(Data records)
.....

import Literature.NumberTheory.GaloisRepresentations.LubinTateColemanUnitsImageSpecializationCharacterTwo
import Literature.NumberTheory.GaloisRepresentations.LubinTateColemanCoordCoinvariantTwistTwo
import Literature.NumberTheory.GaloisRepresentations.LubinTateColemanCoordMomentsSeparationUnramifiedTwo
import HarnessLib

/-!
# Brick (c) at `p = 2`, the SEAM at one `𝔓` and one unramified level — the WEIGHT-`k`, LEVEL-`m` READING OF THE DIVIDED SERIES `L` AT A
# NON-TRIVIAL CHARACTER `χ` OF `Gal(E_m/F)` (`χ(φ_m) = ζ`, `ζ^{p^m} = 1`, `X ↦ ζ − 1`): if `φ_ε(Σ_j Col β (j)) = (t_v·C g − n)·L` in `Λ = 𝒪_F⟦X⟧⟦T⟧`
# then `(Σ_σ χ(σ⁻¹)σθ_m)·(v^{k+1}·g(ζ−1) − n)·L(ζ−1; γ^{k+1}−1)·mom_k(1) = Σ_{σ ∈ Gal(E_m/F)} χ(σ⁻¹)·σ(mom_k(r_{β,m}))` — de Shalit II §4.12 (31),
# series side, the `χ`-twin of `…SeamColemanDictionaryLevel` (T10₀-core)

Cell `bsd-print-cf2`, width seat `bsd-line-cf2c-w7` g32, route C `PrintCf2RubinValueTwo`, crux of record stmt-BirchSwinnertonDyer-24033
`TwoVariableMainConjAtSplitTwoQuad` (23720 nominal), BRICK §4(c), memo v13.1 (M2)(i)′ (the non-trivial characters of the unramified direction at
one `𝔓`, one level); `--supports` the crux as a helper.  THEOREMS ONLY (0 sorry, no named fact, no definition); Theses-free; β-agnostic (any
base-norm-coherent family).  BSD is not proved by any of this.

De Shalit II §4.12 (31): the two-variable measure is pinned by `(N𝔞 − ε(σ_𝔞))·∫ ε dμ = ` (twisted Coates–Wiles values of the elliptic units) for the
characters `ε = χ·κ^{k}` of `𝒢`, `χ` of finite order on the unramified direction.  `…SeamColemanDictionaryLevel` (p837152) did `χ = 1` (`X ↦ 0`).
THIS file does every `χ` with `χ(φ_m) = ζ`, `ζ^{p^m} = 1`, through the print-free interface
`LubinTateColemanUnitsImageSpecializationCharacterTwo` (ring map `κ : 𝒪_F⟦X⟧ → 𝒪_{E'}` over `𝒪_F` with `κ(X) = ζ − 1`, for a finite subextension
`E' ⊇ E_m` of `F̄` holding `ζ` and the values of `χ`; POSITED, not constructed):

* ★★★ `sum_character_coordMoment_relUnitCoordTwo_eq_of_colemanDeltaCoinvFun_indexTraceₗ_eq` — for a base-norm-coherent family `β = (β_m)`, a unit
  `v`, an `X`-series `g` with `g(0) = 1`, `n ∈ ℕ` and `L ∈ Λ` with `φ_ε(Σ_j Col β (j)) = (t_v·C g − C n)·L` (T10₀'s hypothesis VERBATIM), every level
  `m`, weight `k` with `κ ε = (−1)^{k+1}`, and every such `(E', κ, ζ, χ)`:
  **`Σ_{σ ∈ Gal(E_m/F)} χ(σ⁻¹)·σ(mom_k(r_{β,m})) = (Σ_σ χ(σ⁻¹)σθ_m) · ((v^{k+1}·κ(g) − n) · tEval_{a_k}(κ L) · mom_k(1))`** in `𝒪_{E'}`,
  `a_k = γ^{k+1} − 1` — the `χ`-resolvent of the `k`-th Coates–Wiles moments of the level-`m` coordinate is the value of `L` at
  `(X, T) = (ζ − 1, γ^{k+1} − 1)` times the explicit factor `(Σ_σ χ(σ⁻¹)σθ_m)·(v^{k+1}·g(ζ−1) − n)·mom_k(1)`; here `κ(g) = g(ζ − 1)` is the value at
  `σ_𝔟|_{E_m}` of the unramified character (`g ≡ (1+X)^a (mod ω_m)` for `σ_𝔟|_{E_m} = φ_m^a`), i.e. `v^{k+1}·κ(g) = ε(σ_𝔟)` in (31).
  Pieces, by name: `colemanDeltaCoinvFun_map_eq_of_eq_twist_mul` (§1 of the interface: base change of `φ_ε` and of `t_v` along `κ`),
  `tEval_mul_coordMoment_one_eq_of_eq_mul` (the one-level weight reading, over `𝒪_{E'}`), `sum_character_mul_coordMoment_specialization`
  (§5 of the interface: the `χ`-specialised trace).

HONEST LABEL: with T10₀ (`χ = 1`) this gives the level-`m` identity at EVERY character of `Gal(E_m/F)` trivial on the prime-to-`p` part `ℤ/d`
(the characters seen by `Λ = 𝒪_F⟦X⟧⟦T⟧` through the index trace) — (M2)(i) at level `m`, GIVEN the ring data `(E', κ, ζ)`; the CONSTRUCTION of
`κ` (`X ↦ ζ − 1` into `𝒪_{E_m(ζ)}`, `‖ζ − 1‖ < 1`) is a separate statement, and the gluing over `m` / the period normalisation ((M2)(ii)(iii)) are
NOT here.  NOT progress on 24033 by itself.

## References
* [deShalit1987] E. de Shalit, *Iwasawa theory of elliptic curves with complex multiplication* (1987), I §3.1, §3.5 (11), §3.8 (16)–(17);
  II §4.7 (15)–(17), §4.12 (29)–(33); III §1.3, §1.8 (14)–(15), §1.10 (17).
-/

noncomputable section

set_option linter.dupNamespace false
set_option autoImplicit false

open scoped PowerSeries.WithPiTopology

namespace Summit.BirchSwinnertonDyer.BirchSwinnertonDyer.Theorems.PrintCf2.SeamColemanDictionaryLevelCharacter

open ValuativeRel IsLocalRing Field Finset
open Literature.NumberTheory.GaloisRepresentations Literature.NumberTheory.GaloisRepresentations.IsNonarchimedeanLocalField
  Literature.NumberTheory.GaloisRepresentations.LubinTate

variable {F : Type} [Field F] [ValuativeRel F] [TopologicalSpace F] [IsNonarchimedeanLocalField F]

attribute [local instance] ltNormUniformSpace ltNormIsUniformAddGroup rk1 nF nE fintypeResidueField

variable {p : ℕ} [hp : Fact p.Prime] {d : ℕ} [NeZero d] (hd : d.Coprime p)
variable {π : 𝒪[F]} (hπ : (valuation F).IsUniformizer (π : F))
variable (E : ℕ → IntermediateField F (AlgebraicClosure F)) [∀ m, FiniteDimensional F (E m)] [∀ m, Normal F (E m)]
  [∀ m, IsGalois F (E m)] (hmono : Monotone E) (hE : ∀ m, E m ≤ maxUnramified F) (hdeg : ∀ m, Module.finrank F (E m) = d * p ^ m)
  {σ₀ : absoluteGaloisGroup F} (hσ₀ : IsAbsArithFrob σ₀) (hq : residueFieldCard F = 2)
variable (u : (LTCoeff F)ˣ) (hu : LTCoeff.of F π = residueFieldCard F * u) (γ : 𝒪[F]ˣ)
variable [IsAdicComplete (Ideal.span {intBase F (LTCoeff.of F π)}) (PowerSeries 𝒪[F])]
variable (w : 𝒪[F]ˣ) (hγ : (γ : 𝒪[F]) = 1 + π ^ 2 * w) (ε : PowerSeries (PowerSeries 𝒪[F]))
variable [IsAdicComplete (Ideal.span {(p : 𝒪[F])}) 𝒪[F]]
variable {θ : ∀ m, unitBall (E m)} (hθ : ∀ m, IsIntegralNormalGen (E m) (θ m))
  (hcoh : ∀ m, unitBallTrace (hmono (Nat.le_succ m)) (θ (m + 1)) = θ m)

set_option maxHeartbeats 800000 in
include hdeg hE hσ₀ in
/-- ★★★ **THE WEIGHT-`k`, LEVEL-`m` READING OF THE DIVIDED SERIES AT A CHARACTER `χ` OF THE UNRAMIFIED DIRECTION** (de Shalit II §4.12 (31) on
the series side, one prime, `q = 2`; the `χ`-twin of `SeamColemanDictionaryLevel.sum_coordMoment_relUnitCoordTwo_eq_of_colemanDeltaCoinvFun_indexTraceₗ_eq`).
Let `β = (β_m)_m` be base-norm-coherent with two-variable Coleman transform `Col β`, and suppose `φ_ε(Σ_j Col β (j)) = (t_v·C g − C n)·L` in
`Λ = 𝒪_F⟦X⟧⟦T⟧` for a unit `v ∈ 𝒪_F^×`, an `X`-series `g` with `g(0) = 1`, `n ∈ ℕ` and `L ∈ Λ`.  Let `E' ⊇ E_m` be a finite subextension of `F̄`,
`κ : 𝒪_F⟦X⟧ → 𝒪_{E'}` a ring map over `𝒪_F` with `κ(X) = ζ − 1`, `ζ^{p^m} = 1`, and `χ : Gal(E_m/F) → 𝒪_{E'}` a character with `χ(φ_m) = ζ`.  Then for
every weight `k` with `κ ε = (−1)^{k+1}`:
**`Σ_{σ ∈ Gal(E_m/F)} χ(σ⁻¹)·σ(mom_k(r_{β,m})) = (Σ_σ χ(σ⁻¹)σθ_m) · ((v^{k+1}·κ(g) − n) · tEval_{a_k}(κ L) · mom_k(1))`**, `a_k = γ^{k+1} − 1` — the
`χ`-resolvent of the Coates–Wiles moments of the level-`m` coordinate is the value of `L` at `(X, T) = (ζ − 1, γ^{k+1} − 1)` times
`(Σ_σ χ(σ⁻¹)σθ_m)·(ε(σ) − n)·mom_k(1)` with `ε(σ) = v^{k+1}·g(ζ − 1)`.
[cite: deShalit1987, I §3.1, §3.5 (11), §3.8 (16)–(17); II §4.12 (29)–(31); III §1.8 (14)–(15)] -/
theorem sum_character_coordMoment_relUnitCoordTwo_eq_of_colemanDeltaCoinvFun_indexTraceₗ_eq
    {β : ∀ m, RelNormCoherentUnits hπ (E m)} (hβ : ∀ m, (β (m + 1)).baseNorm hπ (hmono (Nat.le_succ m)) = β m)
    (v : 𝒪[F]ˣ) (g : PowerSeries 𝒪[F]) (hg : PowerSeries.constantCoeff g = 1) (n : ℕ) (L : PowerSeries (PowerSeries 𝒪[F]))
    (hL : colemanDeltaCoinvFun hπ hq (intBase F) u hu γ (eq_zero_of_C_pi_mul_eq_zero_integer hπ) w hγ ε
        (indexTraceₗ hπ hq u hu γ (colemanImage hd hπ E hmono hE hdeg hσ₀ hq u hu γ hθ hcoh hβ)) =
      (colemanDeltaCoinvFun hπ hq (intBase F) u hu γ (eq_zero_of_C_pi_mul_eq_zero_integer hπ) w hγ ε
          (unitTwistₗ hπ hq (intBase F) u hu γ v (TActModule.ofPS _ _ 1)) * PowerSeries.C g - PowerSeries.C ((n : ℕ) : PowerSeries 𝒪[F])) * L)
    (m k : ℕ) {E' : IntermediateField F (AlgebraicClosure F)} [FiniteDimensional F E'] (hE' : E m ≤ E')
    [IsAdicComplete (Ideal.span {algebraMap (LTCoeff F) (unitBall E') (LTCoeff.of F π)}) (unitBall E')]
    (κ : PowerSeries 𝒪[F] →+* unitBall E') (hκ : κ.comp (intBase F) = algebraMap (LTCoeff F) (unitBall E'))
    (ζ : unitBall E') (hζ : ζ ^ p ^ m = 1) (hκX : κ PowerSeries.X = ζ - 1)
    (χ : (E m ≃ₐ[F] E m) →* unitBall E') (hχ : χ ((absoluteGaloisGroup.toAlgEquiv F σ₀).restrictNormal (E m)) = ζ)
    (hεk : PowerSeries.map κ ε = (-1) ^ (k + 1)) :
    ∑ σ : E m ≃ₐ[F] E m, χ σ⁻¹ * inclUnitBall (F := F) hE' (unitBallEquiv (E m) σ
        (coordMoment hπ (E m) u k (relUnitCoordTwo hπ (E m) hq (hE m) hσ₀ u hu (β m)))) =
      (∑ σ : E m ≃ₐ[F] E m, χ σ⁻¹ * inclUnitBall (F := F) hE' (unitBallEquiv (E m) σ (θ m))) *
        ((algebraMap 𝒪[F] (unitBall E') (v : 𝒪[F]) ^ (k + 1) * κ g - (n : unitBall E')) *
          tEval (algebraMap_unit_pow_sub_one_mem hπ E' hq γ k) (PowerSeries.map κ L) * coordMoment hπ E' u k 1) := by
  set x := indexTraceₗ hπ hq u hu γ (colemanImage hd hπ E hmono hE hdeg hσ₀ hq u hu γ hθ hcoh hβ) with hx
  have hreg' : ∀ y : unitBall E', algebraMap (LTCoeff F) (unitBall E') (LTCoeff.of F π) * y = 0 → y = 0 :=
    fun y hy ↦ eq_zero_of_algebraMap_ltCoeff_pi_mul_eq_zero hπ E' y hy
  -- §1 of the interface: the capstone relation read along `κ` (base change of `φ_ε` and of the twist scalar)
  have key := colemanDeltaCoinvFun_map_eq_of_eq_twist_mul hπ hq u hu γ (algebraMap (LTCoeff F) (unitBall E')) κ hκ hreg' w hγ ε x v g n L hL
  rw [hεk] at key
  -- `κ g` is a unit (`g(0) = 1`): absorb it into `L`
  have hgu : IsUnit (κ g) := (PowerSeries.isUnit_iff_constantCoeff.mpr (by rw [hg]; exact isUnit_one)).map κ
  obtain ⟨c, hc⟩ := hgu
  have hcc : PowerSeries.C ((n : unitBall E') * ↑c⁻¹) * PowerSeries.C (κ g) = PowerSeries.C (n : unitBall E') := by
    rw [← map_mul, ← hc, mul_assoc, Units.inv_mul, mul_one]
  have key' : colemanDeltaCoinvFun hπ hq (algebraMap (LTCoeff F) (unitBall E')) u hu γ hreg' w hγ ((-1) ^ (k + 1))
        (TActModule.ofPS _ _ (PowerSeries.map κ (TActModule.toPS x)) :
          ColemanCoordModule hπ hq (algebraMap (LTCoeff F) (unitBall E')) u hu γ) =
      (colemanDeltaCoinvFun hπ hq (algebraMap (LTCoeff F) (unitBall E')) u hu γ hreg' w hγ ((-1) ^ (k + 1))
          (unitTwistₗ hπ hq (algebraMap (LTCoeff F) (unitBall E')) u hu γ v (TActModule.ofPS _ _ 1)) -
        PowerSeries.C ((n : unitBall E') * ↑c⁻¹)) * (PowerSeries.C (κ g) * PowerSeries.map κ L) := by
    rw [key]
    linear_combination (PowerSeries.map κ L) * hcc
  -- the one-level weight reading over `𝒪_{E'}`
  have hval := tEval_mul_coordMoment_one_eq_of_eq_mul hπ E' hq u hu γ hreg' w hγ k v (PowerSeries.C ((n : unitBall E') * ↑c⁻¹))
    (PowerSeries.C (κ g) * PowerSeries.map κ L) _ key'
  rw [TActModule.toPS_ofPS, tEval_C, tEval_mul, tEval_C] at hval
  have hcc' : (n : unitBall E') * ↑c⁻¹ * κ g = n := by rw [← hc, mul_assoc, Units.inv_mul, mul_one]
  have hval' : (algebraMap 𝒪[F] (unitBall E') (v : 𝒪[F]) ^ (k + 1) * κ g - (n : unitBall E')) *
        tEval (algebraMap_unit_pow_sub_one_mem hπ E' hq γ k) (PowerSeries.map κ L) * coordMoment hπ E' u k 1 =
      coordMoment hπ E' u k (PowerSeries.map κ (TActModule.toPS x)) := by
    rw [← hval]
    linear_combination (tEval (algebraMap_unit_pow_sub_one_mem hπ E' hq γ k) (PowerSeries.map κ L) * coordMoment hπ E' u k 1) * hcc'
  -- the `χ`-specialised trace (§5 of the interface)
  have hH : PowerSeries.map κ (TActModule.toPS x) =
      PowerSeries.map κ (∑ j : ZMod d, TActModule.toPS (colemanImage hd hπ E hmono hE hdeg hσ₀ hq u hu γ hθ hcoh hβ j)) := by
    rw [hx, indexTraceₗ_apply, map_sum]
  have hκC : ∀ a : 𝒪[F], κ (PowerSeries.C a) = algebraMap 𝒪[F] (unitBall E') a := fun a ↦ by
    have h := RingHom.congr_fun hκ (LTCoeff.of F a)
    rw [RingHom.comp_apply, intBase_of] at h
    exact h
  have hspec := sum_character_mul_coordMoment_specialization hd hπ E hmono hE hdeg hσ₀ hq u hu γ hθ hcoh hβ m k hE' κ hκC ζ hζ hκX χ hχ
  rw [← hH, ← hval'] at hspec
  exact hspec.symm

end Summit.BirchSwinnertonDyer.BirchSwinnertonDyer.Theorems.PrintCf2.SeamColemanDictionaryLevelCharacter

end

.....

→ **Task statement**:
Above are the entries; repeat their lines exactly, from the first through the one that contains "# series side, the".

→ **Solution to this task**:
import Literature.NumberTheory.GaloisRepresentations.LubinTateColemanUnitsImageSpecializationCharacterTwo
import Literature.NumberTheory.GaloisRepresentations.LubinTateColemanCoordCoinvariantTwistTwo
import Literature.NumberTheory.GaloisRepresentations.LubinTateColemanCoordMomentsSeparationUnramifiedTwo
import HarnessLib

/-!
# Brick (c) at `p = 2`, the SEAM at one `𝔓` and one unramified level — the WEIGHT-`k`, LEVEL-`m` READING OF THE DIVIDED SERIES `L` AT A
# NON-TRIVIAL CHARACTER `χ` OF `Gal(E_m/F)` (`χ(φ_m) = ζ`, `ζ^{p^m} = 1`, `X ↦ ζ − 1`): if `φ_ε(Σ_j Col β (j)) = (t_v·C g − n)·L` in `Λ = 𝒪_F⟦X⟧⟦T⟧`
# then `(Σ_σ χ(σ⁻¹)σθ_m)·(v^{k+1}·g(ζ−1) − n)·L(ζ−1; γ^{k+1}−1)·mom_k(1) = Σ_{σ ∈ Gal(E_m/F)} χ(σ⁻¹)·σ(mom_k(r_{β,m}))` — de Shalit II §4.12 (31),
# series side, the `χ`-twin of `…SeamColemanDictionaryLevel` (T10₀-core)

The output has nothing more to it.